What you should do - Given the listing below, write out exactly the lines starting with the line that has "definition is introduced." and going on through the line that has "simp_rw [Finset.sum_mul_sum]", both kept.

BEGIN Source data

import Summits.HubbardSuperconductivity.HubbardSuperconductivity.Theorems.AnisotropyChordVirialMonotone
import Summits.HubbardSuperconductivity.HubbardSuperconductivity.Theorems.AnisotropyChordConcavityOneMagnonCoordinates
import Literature.MathematicalPhysics.QuantumLattice.XYZGroundStateOrderHolds
import Literature.MathematicalPhysics.QuantumLattice.HeisenbergTorusSubadditivity
import Literature.MathematicalPhysics.QuantumLattice.SpinHalfCasimirBound
import Literature.Combinatorics.SimpleGraph.LovaszThetaComplement

/-!
# Route `AnisotropyChord`: THEOREM VI of the theory seat on the complete graph `K_n` — `⟨𝐒²_tot⟩` and
# the condensate of the sector ground states are non-decreasing in the anisotropy, every sector,
# all `Δ₁ < Δ₂ ≤ 1` (a positive vertex-transitive instance of `U_vt` in ALL sectors)

On `K_n` (spin ½) the Casimir is an affine function of the isotropic ferromagnet:
`𝐒²_tot = Σ_x 𝐒_x² + Σ_{x≠y} 𝐒_x·𝐒_y = (3n/4)·1 + 2 Σ_{E(K_n)} 𝐒_x·𝐒_y = (3n/4)·1 − 2 H(1)`,
`H(Δ) = xxzHamiltonian 1 ⊤ (−1) Δ` (`totalSpinSq_eq_casimir_add_two_smul_sum_edges`,
`completeGraph_re_totalSpinSq`).  Theorem V at the pencil point `Δ⋆ = 1`
(`casimir_monotone_of_block`, file `…VirialMonotone`) then gives, for normalised sector ground states
`ψ₁` at `Δ₁` and `ψ₂` at `Δ₂` with `Δ₁ < Δ₂ ≤ 1` (any sector, no lower bound on `Δ₁`):
`⟨𝐒²⟩_{ψ₁} ≤ ⟨𝐒²⟩_{ψ₂}` (`completeGraph_totalSpinSq_monotone`) and, by
`Re⟨ψ,𝐒²ψ⟩ = Λ(ψ) + (M²−M)‖ψ‖²`, `Λ(ψ₁) ≤ Λ(ψ₂)` (`completeGraph_condensate_monotone`): the conjecture
`U_vt` (`…SpinMonotoneDefs.VertexTransitiveCondensateMonotone`; `K_n` is vertex-transitive,
`Literature…isVertexTransitive_top`) holds on `K_n` for `Δ₁ < Δ₂` — the block step of the theory
seat's Theorem VI is empty here because the identity is an operator identity.  (The equal-anisotropy
case `Δ₁ = Δ₂` would need uniqueness of the sector ground state and is not claimed.)  General spin
`n/2` version of the operator identity: `totalSpinSq_eq_sum_sum`.  No definition is introduced.
-/

set_option linter.dupNamespace false

noncomputable section

namespace Summit.HubbardSuperconductivity.HubbardSuperconductivity.Theorems.AnisotropyChord

open Matrix Complex Finset
open Literature.MathematicalPhysics.QuantumLattice

variable {V : Type*} [Fintype V] [DecidableEq V]

/-- `𝐒²_tot = Σ_x Σ_y Σ_α S^α_x S^α_y`, with the diagonal terms `Σ_α (S^α_x)² = S(S+1)·1` and the
off-diagonal terms `𝐒_x·𝐒_y` (any spin `n/2`). [folklore] -/
theorem totalSpinSq_eq_sum_sum (n : ℕ) :
    (totalSpinSq n : Op V (n + 1)) =
      ∑ x, ∑ y, (if x = y then ((casimirValue n : ℝ) : ℂ) • (1 : Op V (n + 1)) else spinDot n x y) := by
  unfold totalSpinSq totalSpin
  simp_rw [Finset.sum_mul_sum]
  rw [Finset.sum_comm]
  refine Finset.sum_congr rfl fun x _ => ?_
  rw [Finset.sum_comm]
  refine Finset.sum_congr rfl fun y _ => ?_
  by_cases hxy : x = y
  · subst hxy
    rw [if_pos rfl, sum_siteSpin_mul_siteSpin_casimirValue]
  · rw [if_neg hxy, spinDot_eq_sum_mul_of_ne n hxy]

/-- **The Casimir on the complete graph**: `𝐒²_tot = (|V|·S(S+1))·1 + 2 Σ_{e ∈ E(K_V)} 𝐒_x·𝐒_y`.
[folklore] -/
theorem totalSpinSq_eq_casimir_add_two_smul_sum_edges (n : ℕ) :
    (totalSpinSq n : Op V (n + 1)) =
      (((Fintype.card V : ℝ) * casimirValue n : ℝ) : ℂ) • (1 : Op V (n + 1))
        + (2 : ℂ) • ∑ e ∈ (⊤ : SimpleGraph V).edgeFinset, spinDotSym n e := by
  rw [totalSpinSq_eq_sum_sum]
  have hsplit : ∀ x y : V,
      (if x = y then ((casimirValue n : ℝ) : ℂ) • (1 : Op V (n + 1)) else spinDot n x y)
        = (if x = y then ((casimirValue n : ℝ) : ℂ) • (1 : Op V (n + 1)) else 0)
          + (if (⊤ : SimpleGraph V).Adj x y then spinDot n x y else 0) := by
    intro x y
    by_cases h : x = y
    · simp [h]
    · rw [if_neg h, if_neg h, zero_add, if_pos ((SimpleGraph.top_adj x y).mpr h)]
  simp_rw [hsplit, Finset.sum_add_distrib]
  congr 1
  · simp_rw [Finset.sum_ite_eq, if_pos (Finset.mem_univ _)]
    rw [Finset.sum_const, Finset.card_univ, ← Nat.cast_smul_eq_nsmul ℂ, smul_smul]
    push_cast
    ring_nf
  · rw [sum_sum_ite_adj_eq_sum_edgeFinset, Finset.smul_sum]
    refine Finset.sum_congr rfl fun e _ => ?_
    induction e using Sym2.ind with
    | h x y =>
      show spinDot n x y + spinDot n y x = (2 : ℂ) • spinDotSym n s(x, y)
      rw [spinDotSym_mk, two_smul, spinDot_comm n x y]

/-- **`H(1)` is the isotropic ferromagnet** (spin ½, `J = −1`):
`xxzHamiltonian 1 G (−1) 1 = −heisenbergHamiltonian 1 G 1` on every graph. [folklore] -/
theorem xxz_at_one_eq_neg_heisenberg (G : SimpleGraph V) [DecidableRel G.Adj] :
    (xxzHamiltonian 1 G (-1) 1 : Op V 2) = -heisenbergHamiltonian 1 G 1 := by
  rw [OneMagnon.xxz_eq_neg_heisenberg_add_diagonal]
  simp

/-- **Casimir identity on `K_n`, spin ½**: `Re⟨ψ, 𝐒²ψ⟩ = (3/4)|V|·‖ψ‖² − 2 Re⟨ψ, H(1)ψ⟩`,
`H(1) = xxzHamiltonian 1 ⊤ (−1) 1`. [folklore] -/
theorem completeGraph_re_totalSpinSq (ψ : (V → Fin 2) → ℂ) :
    (star ψ ⬝ᵥ ((totalSpinSq 1 : Op V 2) *ᵥ ψ)).re =
      (3 / 4 : ℝ) * (Fintype.card V : ℝ) * (star ψ ⬝ᵥ ψ).re
        - 2 * (star ψ ⬝ᵥ ((xxzHamiltonian 1 (⊤ : SimpleGraph V) (-1) 1 : Op V 2) *ᵥ ψ)).re := by
  rw [totalSpinSq_eq_casimir_add_two_smul_sum_edges, xxz_at_one_eq_neg_heisenberg, heisenbergHamiltonian]
  simp only [add_mulVec, smul_mulVec, neg_mulVec, one_mulVec, dotProduct_add, dotProduct_smul,
    dotProduct_neg, Complex.add_re, Complex.neg_re, smul_eq_mul, casimirValue,
    Complex.ofReal_one, one_smul]
  have e1 : ∀ (r : ℝ) (z : ℂ), ((r : ℂ) * z).re = r * z.re := fun r z => Complex.re_ofReal_mul r z
  have e2 : ∀ z : ℂ, ((2 : ℂ) * z).re = 2 * z.re := fun z => by simp [Complex.mul_re]
  rw [e1, e2]
  push_cast
  ring

/-- **THEOREM VI on `K_n`** (theory seat `hubbard-h0-rotor-theory-1`, cycle 4): for normalised sector
ground states `ψ₁` of `H(Δ₁)` and `ψ₂` of `H(Δ₂)` on the complete graph, same sector, `Δ₁ < Δ₂ ≤ 1`:
`⟨𝐒²_tot⟩_{ψ₁} ≤ ⟨𝐒²_tot⟩_{ψ₂}`. [folklore] -/
theorem completeGraph_totalSpinSq_monotone {M Δ₁ Δ₂ : ℝ} (h12 : Δ₁ < Δ₂) (h2 : Δ₂ ≤ 1)
    {ψ₁ ψ₂ : (V → Fin 2) → ℂ}
    (g₁m : ψ₁ ∈ spinZSector (Λ := V) 1 M) (g₁n : star ψ₁ ⬝ᵥ ψ₁ = 1)
    (g₁e : (xxzHamiltonian 1 (⊤ : SimpleGraph V) (-1) Δ₁ : Op V 2) *ᵥ ψ₁ =
      ((lowestEnergyInSector 1 (xxzHamiltonian 1 (⊤ : SimpleGraph V) (-1) Δ₁) M : ℝ) : ℂ) • ψ₁)
    (g₂m : ψ₂ ∈ spinZSector (Λ := V) 1 M) (g₂n : star ψ₂ ⬝ᵥ ψ₂ = 1)
    (g₂e : (xxzHamiltonian 1 (⊤ : SimpleGraph V) (-1) Δ₂ : Op V 2) *ᵥ ψ₂ =
      ((lowestEnergyInSector 1 (xxzHamiltonian 1 (⊤ : SimpleGraph V) (-1) Δ₂) M : ℝ) : ℂ) • ψ₂) :
    (star ψ₁ ⬝ᵥ ((totalSpinSq 1 : Op V 2) *ᵥ ψ₁)).re ≤
      (star ψ₂ ⬝ᵥ ((totalSpinSq 1 : Op V 2) *ᵥ ψ₂)).re := by
  refine casimir_monotone_of_block 1 (⊤ : SimpleGraph V) (J := -1)
    (c := (3 / 4 : ℝ) * (Fintype.card V : ℝ)) (a := 2) (by norm_num) h12 h2
    {ψ : (V → Fin 2) → ℂ | star ψ ⬝ᵥ ψ = 1} ?_ g₁m g₁n g₁e g₂m g₂n g₂e g₁n g₂n
  intro ψ hψ
  have hn : star ψ ⬝ᵥ ψ = 1 := hψ
  rw [completeGraph_re_totalSpinSq, hn, Complex.one_re, mul_one]

/-- **`U_vt` on `K_n`, all sectors, `Δ₁ < Δ₂ ≤ 1`**: the condensate `Λ = Re⟨ψ, S⁺_tot S⁻_tot ψ⟩` of the
normalised sector ground states of the complete-graph XXZ ferromagnet is non-decreasing in the
anisotropy (`Re⟨ψ,𝐒²ψ⟩ = Λ(ψ) + (M² − M)‖ψ‖²`). [folklore] -/
theorem completeGraph_condensate_monotone {M Δ₁ Δ₂ : ℝ} (h12 : Δ₁ < Δ₂) (h2 : Δ₂ ≤ 1)
    {ψ₁ ψ₂ : (V → Fin 2) → ℂ}
    (g₁m : ψ₁ ∈ spinZSector (Λ := V) 1 M) (g₁n : star ψ₁ ⬝ᵥ ψ₁ = 1)
    (g₁e : (xxzHamiltonian 1 (⊤ : SimpleGraph V) (-1) Δ₁ : Op V 2) *ᵥ ψ₁ =
      ((lowestEnergyInSector 1 (xxzHamiltonian 1 (⊤ : SimpleGraph V) (-1) Δ₁) M : ℝ) : ℂ) • ψ₁)
    (g₂m : ψ₂ ∈ spinZSector (Λ := V) 1 M) (g₂n : star ψ₂ ⬝ᵥ ψ₂ = 1)
    (g₂e : (xxzHamiltonian 1 (⊤ : SimpleGraph V) (-1) Δ₂ : Op V 2) *ᵥ ψ₂ =
      ((lowestEnergyInSector 1 (xxzHamiltonian 1 (⊤ : SimpleGraph V) (-1) Δ₂) M : ℝ) : ℂ) • ψ₂) :
    (star ψ₁ ⬝ᵥ (((∑ x, onSite x (spinRaise 1)) * (∑ y, onSite y (spinLower 1)) : Op V 2) *ᵥ ψ₁)).re ≤
      (star ψ₂ ⬝ᵥ (((∑ x, onSite x (spinRaise 1)) * (∑ y, onSite y (spinLower 1)) : Op V 2) *ᵥ ψ₂)).re := by
  have h := completeGraph_totalSpinSq_monotone h12 h2 g₁m g₁n g₁e g₂m g₂n g₂e
  rw [OneMagnon.re_totalSpinSq_eq_condensate_add g₁m, OneMagnon.re_totalSpinSq_eq_condensate_add g₂m,
    g₁n, g₂n] at h
  simpa using h

end Summit.HubbardSuperconductivity.HubbardSuperconductivity.Theorems.AnisotropyChord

END Source data

Exercise solution -
`n/2` version of the operator identity: `totalSpinSq_eq_sum_sum`.  No definition is introduced.
-/

set_option linter.dupNamespace false

noncomputable section

namespace Summit.HubbardSuperconductivity.HubbardSuperconductivity.Theorems.AnisotropyChord

open Matrix Complex Finset
open Literature.MathematicalPhysics.QuantumLattice

variable {V : Type*} [Fintype V] [DecidableEq V]

/-- `𝐒²_tot = Σ_x Σ_y Σ_α S^α_x S^α_y`, with the diagonal terms `Σ_α (S^α_x)² = S(S+1)·1` and the
off-diagonal terms `𝐒_x·𝐒_y` (any spin `n/2`). [folklore] -/
theorem totalSpinSq_eq_sum_sum (n : ℕ) :
    (totalSpinSq n : Op V (n + 1)) =
      ∑ x, ∑ y, (if x = y then ((casimirValue n : ℝ) : ℂ) • (1 : Op V (n + 1)) else spinDot n x y) := by
  unfold totalSpinSq totalSpin
  simp_rw [Finset.sum_mul_sum]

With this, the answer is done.